Human beings also hover close to the top of the food chain. If a human ingests a Class II insecticide (moderately toxic, such as DDT), low or moderate exposure can result in nausea, diarrhea, and irritation; while high exposure can cause tremors, convulsions, and in extreme cases — chromosomal damage linked to diseases or problems in development. Ingesting some toxins in large amounts can also cause death.
There have been several attempts to downgrade the harmful effects of biomagnification like eliminating the use of heavy metals from industries and daily use, regularly cleaning contaminated areas that fester toxins, and proper disposal of toxic substances. Eating fish and other marine animals is also a common reason why humans ingest toxins — several initiatives have raised awareness around eating marine animals that are in-season to avoid toxic effects of biomagnification that occurs seasonally due to natural processes.
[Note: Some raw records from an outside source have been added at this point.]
/-! ## The sectors are foliated -/

/-- **The sectors are foliated by the contour foliation**: near each point, the height of a
chart of the contour foliation increases with the common height `Hv` (description of the
atlas, `chart_height`, and the transverse orientation of `F`). [folklore] -/
theorem vS_foliated (j : ZMod 4) (x : P.gr.X₀) (hx : P.gr.planeEmb x ∈ P.vS hv hvb ho j) :
    ∃ e ∈ (P.contourFol ho).atlas, x ∈ e.source ∧ ∃ U ∈ 𝓝 x,
      ∀ y ∈ U, P.gr.planeEmb y ∈ P.vS hv hvb ho j → ∀ z ∈ U, P.gr.planeEmb z ∈ P.vS hv hvb ho j →
        ((e y).2 < (e z).2 ↔ P.vH hv hvb (P.gr.planeEmb y) < P.vH hv hvb (P.gr.planeEmb z)) := by
  haveI := P.gr.nonempty_X₀
  obtain ⟨d, hd, hxd⟩ := (P.contourFol ho).exists_mem_source x
  refine ⟨d, hd, hxd, ?_⟩
  obtain ⟨d₀, hd₀, rfl⟩ := hd
  obtain ⟨c, hc, p, r, hr, hbox, rfl⟩ := hd₀
  obtain ⟨ĉ, hĉ, rfl⟩ := hc
  obtain ⟨q', hq'⟩ := P.chart_height ho hĉ
  have hsrc : ∀ y : P.gr.X₀,
      y ∈ (orientChart P.gr.planeEmb (renormBox (ĉ.subtypeRestr P.gr.nonempty_X₀) p r hr)).source →
      y ∈ (renormBox (ĉ.subtypeRestr P.gr.nonempty_X₀) p r hr).source ∧ (y : ℝ × ℝ) ∈ ĉ.source := by
    intro y hy
    rw [orientChart_source] at hy
    refine ⟨hy, ?_⟩
    obtain ⟨hyc, -⟩ := mem_renormBox_source_iff.1 hy
    rwa [OpenPartialHomeomorph.subtypeRestr_source] at hyc
  have hK : ∀ y : P.gr.X₀, P.gr.planeEmb y ∈ P.vS hv hvb ho j →
      P.fill P.apex (y : ℝ × ℝ) ∈ (P.box (P.q₀ hv hvb)).source := by
    intro y hy
    apply P.fill_mem_source_of_mem_closedBall hv hvb
    have := P.vK_subset_closedBall hv hvb ho j hy.1
    rw [toR_planeEmb] at this
    exact closedBall_subset_closedBall (𝔠).r_le this
  obtain ⟨-, hxĉ⟩ := hsrc x hxd
  have hfx : P.fill P.apex (x : ℝ × ℝ) ∈ (P.box q').source := (hq' _ hxĉ).1
  have hfx₀ := hK x hx
  obtain ⟨U₁, hU₁, h₁⟩ := ho _ (P.box_mem q') _ (P.box_mem (P.q₀ hv hvb)) _ ⟨hfx, hfx₀⟩
  obtain ⟨U₂, hU₂, h₂⟩ := ho _ (P.box_mem (P.q₀ hv hvb)) _ (P.box_mem q') _ ⟨hfx₀, hfx⟩
  have hcont : ContinuousAt (fun y : P.gr.X₀ ↦ P.fill P.apex (y : ℝ × ℝ)) x := P.continuous_fill_coe.continuousAt
  refine ⟨(orientChart P.gr.planeEmb (renormBox (ĉ.subtypeRestr P.gr.nonempty_X₀) p r hr)).source ∩
      (fun y : P.gr.X₀ ↦ P.fill P.apex (y : ℝ × ℝ)) ⁻¹' (U₁ ∩ U₂),
    inter_mem ((OpenPartialHomeomorph.open_source _).mem_nhds hxd)
      (hcont.preimage_mem_nhds (inter_mem hU₁ hU₂)), ?_⟩
  rintro y ⟨hye, hyU⟩ hyS z ⟨hze, hzU⟩ hzS
  obtain ⟨hyr, hyĉ⟩ := hsrc y hye
  obtain ⟨hzr, hzĉ⟩ := hsrc z hze
  obtain ⟨hfy, hhy⟩ := hq' _ hyĉ
  obtain ⟨hfz, hhz⟩ := hq' _ hzĉ
  have hfy₀ := hK y hyS
  have hfz₀ := hK z hzS
  rw [orientChart_snd, orientChart_snd, renormBox_snd_lt_iff hyr hzr]
  show (ĉ (y : ℝ × ℝ)).2 < (ĉ (z : ℝ × ℝ)).2 ↔ _
  rw [hhy, hhz]
  have hiff : height (P.box q') (P.fill P.apex (y : ℝ × ℝ)) < height (P.box q') (P.fill P.apex (z : ℝ × ℝ)) ↔
      height (P.box (P.q₀ hv hvb)) (P.fill P.apex (y : ℝ × ℝ)) <
        height (P.box (P.q₀ hv hvb)) (P.fill P.apex (z : ℝ × ℝ)) :=
    ⟨fun h ↦ h₁ _ ⟨hyU.1, hfy, hfy₀⟩ _ ⟨hzU.1, hfz, hfz₀⟩ h,
      fun h ↦ h₂ _ ⟨hyU.2, hfy₀, hfy⟩ _ ⟨hzU.2, hfz₀, hfz⟩ h⟩
  rw [hiff]
  simp only [vH, toR_planeEmb, Hv, sub_lt_sub_iff_right]

end Geometry

/-! ## The vertex star -/

/-- **The contour foliation at an interior vertex is a four-prong star** (the `C⁰` saddle of a
disc in general position at a vertex of the triangulation, Camacho–Lins Neto Ch. VI §2).
[cite: CamachoLinsNeto1985, Ch. VI §2] -/
def vertexStar : ProngStar (P.contourFol ho) P.gr.planeEmb (toC v) 4 where
  S := P.vS hv hvb ho
  b := P.vb hv hvb ho
  H := P.vH hv hvb
  sg := P.sgn hv hvb
  ρ := (𝔠).ρ
  ρ_pos := (𝔠).ρ_pos
  sg_sq := P.isSg_sgn hv hvb
  sg_succ := P.sgn_add_one hv hvb
  isCompact := P.isCompact_vS hv hvb ho
  mem := P.toC_mem_vS hv hvb ho
  iUnion_mem_nhds := P.iUnion_vS_mem_nhds hv hvb ho
  H_v := P.vH_v hv hvb
  b_v := P.vb_v hv hvb ho
  continuousOn_H := P.continuousOn_vH hv hvb ho
  continuousOn_b := P.continuousOn_vb hv hvb ho
  injOn := P.injOn_chart hv hvb ho
  image_eq := P.image_chart hv hvb ho
  inter_succ := P.vS_inter_succ hv hvb ho
  inter_succ' := P.vS_inter_succ' hv hvb ho
  axis_subset := P.vS_axis_subset hv hvb ho
  eq_of_mem_inter i j _ hz hne := P.eq_of_mem_vS_inter hv hvb ho i j hz hne
  diff_subset_range := P.vS_diff_subset_range hv hvb ho
  not_mem_range := P.toC_not_mem_range hv
  foliated := P.vS_foliated hv hvb ho

/-- The sectors of the vertex star. [folklore] -/
@[simp] theorem vertexStar_S : (P.vertexStar hv hvb ho).S = P.vS hv hvb ho := rfl

/-- The height of the vertex star is the common height. [folklore] -/
@[simp] theorem vertexStar_H (z : ℂ) : (P.vertexStar hv hvb ho).H z = P.Hv hv hvb (toR z) := rfl

/-- The signs of the vertex star. [folklore] -/
@[simp] theorem vertexStar_sg : (P.vertexStar hv hvb ho).sg = P.sgn hv hvb := rfl

/-- The size of the vertex star. [folklore] -/
@[simp] theorem vertexStar_ρ : (P.vertexStar hv hvb ho).ρ = (𝔠).ρ := rfl

end Foliation.ConePosition

end Literature.Topology.FourManifolds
However, the greatest likelihood of change will come at a legislative level, which seems unlikely. India still remains the largest producer of DDT in the world due to its use in fumigation and control of vector-borne diseases such as malaria and dengue. India voted to oppose the 2020 deadline to ban DDT around the world at the Conference of the Parties (CoP) to the Stockholm Convention on Persistent Organic Pollutants (POPs) in Geneva. To date, several poor households continue to use DDT as an insecticide — which comes at the detriment of the many components making up the food chain.
Apart from humans, who are omnivores, predators must consume highly toxic prey below them in the food chain. In a situation where apex predators are already facing a severe decline in population due to forest fires, loss of habitat, and overexploitation, biomagnification is another silent killer that can deter environmental conservation efforts. Apex predators are known to play an important role in “ecosystem functioning, disease regulation, and biodiversity maintenance” — biomagnification would mean they end up consuming noxious waste leading to fatal consequences. As researchers say, “The full recovery of viable apex predator populations is currently the exception rather than the rule.”